Computational Physiology Laboratory Creates Online Interface
University of Houston computer science professor Ioannis Pavlidis’ Computational Physiology Lab led the creation of a user-friendly, online interface to evaluate aspects of faculty research performance.
The interface, named Scholar Plot, has garnered the attention of faculty around the world as a metric for their work. The theory behind Scholar Plot appeared last month as a paper in the journal Frontiers in Research Metrics and Analytics.
Pavlidis, the Eckhart Pfeiffer Professor at UH’s College of Natural Sciences and Mathematics, said the idea for Scholar Plot grew out of his lab’s study of how cross-disciplinary science can evolve, with the field of genomics as the case study. Through funding from the National Science Foundation and the Kellogg School of Management at Northwestern University, Pavlidis and his lab gathered large amounts of data about computer scientists and biology researchers in the U.S.
With this information, Pavlidis thought they could do something creative and of broader appeal and use.
“That’s how the Scholar Plot started evolving,” he said. “It was an idea about visualizing data about all these researchers from open sources that will allow them to see how they stand with respect to other researchers in similar fields.”

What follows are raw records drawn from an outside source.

import Summits.SmoothPoincare4.SmoothPoincare4.Theses.EntropyRung
import Summits.SmoothPoincare4.SmoothPoincare4.Theses.RicciFat
import Summits.SmoothPoincare4.SmoothPoincare4.Theorems.SubcylindricalExistence.Negative.ConstTest
import Summits.SmoothPoincare4.SmoothPoincare4.Theorems.SubcylindricalExistence.Negative.Window
import Summits.SmoothPoincare4.SmoothPoincare4.Theorems.SubcylindricalExistence.Negative.Logic
import Literature.Geometry.Riemannian.RicciFlowScalarCurvatureProofs
import Literature.Geometry.Lorentzian.VolumeProofs
import Literature.Geometry.Riemannian.WeightedHeatFlowFromLinearHeat
import HarnessLib

/-!
# Line `curvature-dimension-entropy-floor` for crux `EntropyRung.SubcylindricalExistence`
# (stmt-SmoothPoincare4-10871, "ENT")

Route `EntropyRung`, crux r5 `SubcylindricalExistence` = every closed smooth `M ≃ₕ S⁴` carries a
Riemannian metric `g` (with Levi-Civita connection) with `R > 0` and `ν(g) > ν_cyl`, typed
fact-free: `∃ δ > 0, ∀ τ > 0, ∀ f` smooth with `∫ (4πτ)⁻² e^{-f} dV = 1`,
`ν_cyl + δ ≤ 𝒲(g,f,τ) = ∫ [τ(R + |∇f|²) + f − 4](4πτ)⁻² e^{-f} dV`, `ν_cyl = log 2 + ½ log π − 3/2`.

## The line (crux idea card `curvature-dimension-entropy-floor`, ideator 2; triage r1: 3 × pass,
## merged with `ricci-pinched-volume-transfer` as a second proof of Statement C)

LEVER. The curvature–dimension ENTROPY–ENERGY inequality EE(3,4) of Bakry–Émery `Γ₂`-calculus
(Statement B; Bakry–Gentil–Ledoux 2014 §6, quoted as eq. (4.1) of Bakry–Bolley–Gentil,
arXiv:1412.5165 p. 7): on a closed connected `(M⁴, g)` with `Ric ≥ 3g`, for the normalised volume
`m = dV/Vol` and `∫ w² dm = 1`, `Ent_m(w²) ≤ 2 log(1 + ⅓ ∫|∇w|² dm)`. Fed through the Legendre
identity `𝒲(g,f,τ) = τ∫R u dV + 4τ E_m(w) − Ent_m(w²) + log Vol − 2 log(4πτ) − 4` (`u dV = w² dm`)
and `R = tr Ric ≥ 12`, the minimisation in `E` is explicit and the `τ`-dependence CANCELS:
THEOREM A (Statement C) `𝒲(g,f,τ) ≥ log Vol(M,g) − 2 log(2π/3) − 2` for all `τ, f`, i.e.
`ν(g) ≥ ν(S⁴_rd) + log(Vol/Vol S⁴)`, `ν(S⁴_rd) = log 6 − 2` — RoundBound for free, no Perelman
monotonicity. TRANSFER (Statement D = the card's `C⁺` at the FIXED `δ₀ = 1 − √(πe)/3 = 0.025906`,
as all three triagers demanded — NOT the `∀ δ` statement `RicciFat.RicciFatSphere`, which is
`⇔ SPC4` by Cheeger–Colding): every closed smooth `M ≃ₕ S⁴` carries `g` with `Ric ≥ 3g` and
`Vol(M,g) > (√(πe)/3)·(8π²/3) = 25.6371`. Then `R ≥ 12 > 0` and, with
`δ_ENT := log Vol − log((√(πe)/3)(8π²/3)) > 0`, Theorem A gives EXACTLY `ν_cyl + δ_ENT ≤ 𝒲`
(`threshold_log_identity`: `ν_cyl − log((√π e^{1/2}/3)(8π²/3)) = −2 log(2π/3) − 2`).

CUT into four registered stubs (each a genuine lemma; the open difficulty is NAMED, not hidden):
* `stub_staticLinearHeat` (Statement A, size L, LIBRARY APEX shared with
  `carrilloNi_muEntropy_eq_log_shrinkerDensity` and `perelman_noLocalCollapsing`): the static linear
  heat-type Cauchy problem `∂ₛw = Δ_g w − Q w`, `w(0) = w₀`, smooth on `M × [0, T]`, on closed
  connected Riemannian 4-manifolds of the summit binder — VERBATIM the hypothesis `hLPs` of
  `Literature.Geometry.Riemannian.carrilloNi_muEntropy_eq_log_shrinkerDensity_of_staticLinearHeat`
  (WeightedHeatFlowFromLinearHeat.lean) specialised to the model `ℝ⁴`, so whichever existence theorem
  lands first closes it by instantiation (tree progress: Lions very-weak existence
  `exists_veryWeak_linearHeat`, Hörmander interior regularity
  `exists_contMDiffOn_ae_eq_of_linearHeat_veryWeak`, uniqueness `heatDrift_unique`; missing:
  regularity up to `s = 0`).
* Statement B (A → EE(3,4), size L, provable now on the in-tree engine) — RESHAPED by the lead
  (2026-08-16) into four registered stubs `stub_dimensionalFisher` (B1: the integrated dimensional
  dissipation `∫∂ₜ(|∇f|²e^{-f}e^{-V}) ≤ −2K I − ½∫(Δf)²e^{-f}e^{-V}`), `stub_entropyEnergy_alongFlow`
  (B2: B1 ⇒ `H(0) ≤ 2 log(1 + I(0)/4K)` along a unit-mass solution of `∂ₜf = Δf − |∇f|²` with
  `H → 0`, via the monotone quantity `H − 2 log(1 + I/4K)`), `stub_entropyEnergy_positive` (B3a:
  B2 ⇒ A ⇒ EE(K,4) for smooth positive densities, pattern of `logSobolev_of_heatExistence`) and
  `stub_entropyEnergy_of_positive` (B3b: positive densities ⇒ `w²` by the regularisation
  `(w² + ε)/(1 + ε)`); the original description of B: the
  DIMENSIONAL Bakry–Émery argument along the heat flow `∂ₜu = Δu` (`V ≡ log Vol` constant):
  `H' = −I`, `I' ≤ −2ρI − (2/n)I²` (Bochner with `|Hess f|² ≥ (Δf)²/4` KEPT — the tree's
  `fisher_pointwise_le` drops it — then Cauchy–Schwarz `∫(Δf)²u ≥ (∫Δf·u)² = I²`), Riccati comparison
  `y' = −½y(12 + y)` instead of Grönwall, `H(0) = ∫₀^∞ I ≤ 2 log(1 + I₀/12)`, `I₀ = 4E`
  (BakryEmeryHeatFlow.lean: `fisher_pointwise_le`, `integral_derivWithin_fisher_le`,
  `hasDerivAt_entropy`, `entropy_le_fisher_div`, `logSobolev_of_heatFlow`; WeightedHeatFlowAPriori.lean:
  `heatFlow_ge_of_ge`, `heatFlow_tendstoUniformly`, `logSobolev_of_heatExistence`;
  WeightedHeatFlowFromLinearHeat.lean: `heatDrift_global_of_finite`, `heatDrift_finite_of_staticLinearHeat`).
* `stub_entropyVolume_of_entropyEnergy` (B → C, size M, provable now; triage r1-1's "land Theorem A's
  calculus half"): substitution `w := √Vol (4πτ)⁻¹ e^{-f/2}` (`∫w² dV = Vol`, `|∇w|² = ¼w²|∇f|²`),
  `R ≥ 12` from `Ric ≥ 3g` (`scalarCurvature_ge_of_ricci_ge` below, 15 lines over
  `exists_basis_isOrthonormalFrame` / `trace_eq_sum_of_isOrthonormalFrame`), integrability of the
  `𝒲`-integrand (continuity: `contMDiff_gradSq`, `contMDiff_scalarCurvatureWith_holds`, finite volume
  `riemannianVolume_lt_top_of_isCompact_holds`), and one-variable convexity
  `min_E [4τE − 2 log(1 + E/3)] = 2 − 12τ + 2 log(6τ)` (`τ ≤ 1/6`; `E = 0` for `τ ≥ 1/6` with
  `12τ − 2 log τ ≥ 2 + 2 log 6`), after which every `τ` cancels (triage r1-3 Scratch.lean checked the
  algebra as `example`s).
* `stub_ricciFatMetric` (Statement D, OPEN, HARDEST — SPC4-hard modulo the rung, as every `C⁺` of this
  crux must be by `Negative.subcylindricalExistence_iff_spc4`; the honest transfer target: pointwise /
  additive hypotheses with a cut-and-paste toolbox — route RicciFat's CorkSymmetrisation /
  near-extremal fill-ins — and Colding volume continuity, where the global `ν` has none).

`SubcylindricalExistence_of` composes the four stubs into the crux BY NAME (kernel-checked, no
`sorry`): connectedness of `M ≃ₕ S⁴` (`pathConnectedSpace_of_homotopyEquiv`, tree), the metric of
D, `R ≥ 12 > 0` by the proved trace lemma, `δ := log Vol − log T`, Theorem A := C (B A), and the
logarithm identity. It is the ONLY theorem of the file concluding the crux by name. PROVED GLUE in
this file: `scalarCurvature_ge_of_ricci_ge` (`Ric ≥ c g ⇒ R ≥ 4c`), `threshold_log_identity`,
`threshold_identity` (`e^{ν_cyl − ν_rd} = √π e^{1/2}/3`), and the CROSS-ROUTE EDGE
`ricciFatMetric_of_ricciFatSphere : RicciFat.RicciFatSphere → RicciFatMetric` (card consequence C3:
route RicciFat's existence crux at `δ = 1/50 < δ₀` feeds this line; `ofRiemannian` round trip is `rfl`,
`√(πe) < 2.94`).

## Disproof used

`payload.disproof_path` (cdisprove `Disproof.lean` v6, rc 0) is NOT mounted in planner jails and
`Cruxes/SubcylindricalExistence/Disproof.lean` is not published (`ledger crux ls`: absent) — known here
through its item-evidence notes v1–v6 and its LANDED `Theorems/SubcylindricalExistence/Negative/*`
(imported above, re-exported as `example`s at the end of this file):
* `Negative.subcylindricalExistence_iff_spc4` / `not_subcylindricalExistence_of_not_spc4` (Logic.lean:
  ENT ⇔ SPC4 modulo RUNG + transported round witness) — HONOURED: the line does not pretend to build
  metrics on an unknown `Σ`; all SPC4-hardness is concentrated in ONE named stub (D), and the three
  other stubs are theorems-in-waiting useful to the route regardless (RoundBound = C at `Vol = 8π²/3`).
* `Negative.subcylindricalWitness_totalScalar_sq` (ConstTest.lean: any witness has `∫R > 0` and
  `e^{ν_cyl+δ+2}·64π²·Vol ≤ (∫R)²`; constants exhausted, `constClause_iff`) — CONSISTENT and SHARP: a
  D-metric has `R ≥ 12`, so `(∫R)² ≥ 144 Vol²`, and with `δ = δ_ENT` the constraint reads
  `e^{ν_cyl+2}·64π² Vol/T ≤ 144 Vol ⇔ 128π²√π e^{1/2} ≤ 144·T = 128π²√π e^{1/2}` — EQUALITY: the
  line's witnesses sit exactly on the constant-test boundary when `R ≡ 12` (Theorem A is sharp at
  Einstein metrics, Carrillo–Ni), as they must.
* `Negative.nuCyl_lt_nuRound`, `margin_gt`/`margin_lt` (Window.lean: `0.026 < ν_rd − ν_cyl < 0.0263`)
  — CONSISTENT: for the round `S⁴` (`Vol = 8π²/3`) `δ_ENT = −log(√(πe)/3) = ν_rd − ν_cyl` exactly
  (`threshold_identity`), the maximal gap the window allows.
* `Negative.nuSheet_lt_nuCyl` / `sheetProfile_ge` / `neckProfile_ge` (Window.lean: necks and bubble
  sheets pin `ν ≤ ν_cyl`, `≤ ν_bs`) — NOT ENGAGED: the line constructs nothing by surgery; a D-metric
  has `Ric ≥ 3 > 0`, which already forbids long `S³(ρ)×ℝ` necks and `S²×D²` regions of small `ρ`
  only through VOLUME (Bishop–Gromov), consistently with `Vol > 0.974·Vol S⁴`.
* `ledger negatives --problem SmoothPoincare4` (2026-08-16): empty for this crux's statements; no stub
  is an instance of a refuted statement (D is strictly stronger than ENT, not a rewording of it).
-/

noncomputable section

The online interface works by gathering bibliographic and NSF and NIH research funding data on faculty members from online, public sources. Through nominal and normalized metrics, it addresses biases in the collected data. The information is then disseminated online on scholarplot.org.
The Faces of Scholar Plot
Scholar Plot presents the academic careers of U.S. faculty members in two ways – through an iconic representation and a temporal plot representation. Interestingly, Scholar Plot scales up to departmental representations because it treats departmental entities as “composite scholars” (see info in chart).
Initially, Pavlidis thought it would be best to create Scholar Plot as a cloud of points. He wanted to contextualize three aspects of academic performance: NSF and NIH funding, citation impact and competitiveness of publication venues.
Eventually, he came up with the idea of a flower to symbolize a faculty member’s career.
“It offered me the opportunity to contextualize people with respect to age,” said Pavlidis. “Flowers, when they bud, are still young. When they’re fully blossomed, they’re older.”
In Scholar Plot, the number of leaves on a flower’s stem corresponds to NSF and NIH funding. There are up to four leaves, with each leaf representing a quartile.
“If you have only one, that means you’re at the bottom 25%,” Pavlidis said.
Pollinators correspond to impact – how many people are using what the researcher has published? Pavlidis said this is measured through citations.
Petals correspond to competitiveness of publication venues – in what journals has the academic published work?
Pavlidis partnered with a visualization expert and colleague at Texas A&M University, professor Ergun Akleman, who implemented the idea with graphics.
In Demand Across the World
A growing number of academics in STEM are using Scholar Plot to see where they stand against other researchers in similar fields. Pavlidis stressed, however, that quantification and visualization of performance metrics in academia is no substitute for thoughtful and holistic peer evaluation. Scholar Plot-type measures have to be used with caution and only for the purpose of enhancing information in conventional sources (e.g., CVs).
“Academia was the initial idea,” he said. “It turns out the methods that we developed can be generalized to visualize performance information across professions.”
Although Scholar Plot could easily translate to different disciplines, the web interface relies on open data. It would be difficult to implement it in private industry.
“It has broad applicability, the caveat is it depends on public data,” Pavlidis said.
“Victims of Our Own Success”
Pavlidis said what started off as a playful idea, has now become “an industrial strength system. We receive daily requests from people outside the United States who want to be in the system.”
Only he and his lab are maintaining it.
“We started it as an outreach effort,” Pavlidis said. “We did not expect it to be so successful. But now, it has been, and we’re the victims of our own success. Moving forward, we need to figure out how we will handle the significant load.”
In the Frontiers publication, Pavlidis was joined by Dinesh Majeti (Ph.D. ’18) and Ph.D. student Mohammed Emtiaz Ahmed of UH’s Computational Physiology Lab, Ergun Akleman of Texas A&M University, Alexander Petersen of the University of California, Merced, and Brian Uzzi of Northwestern University.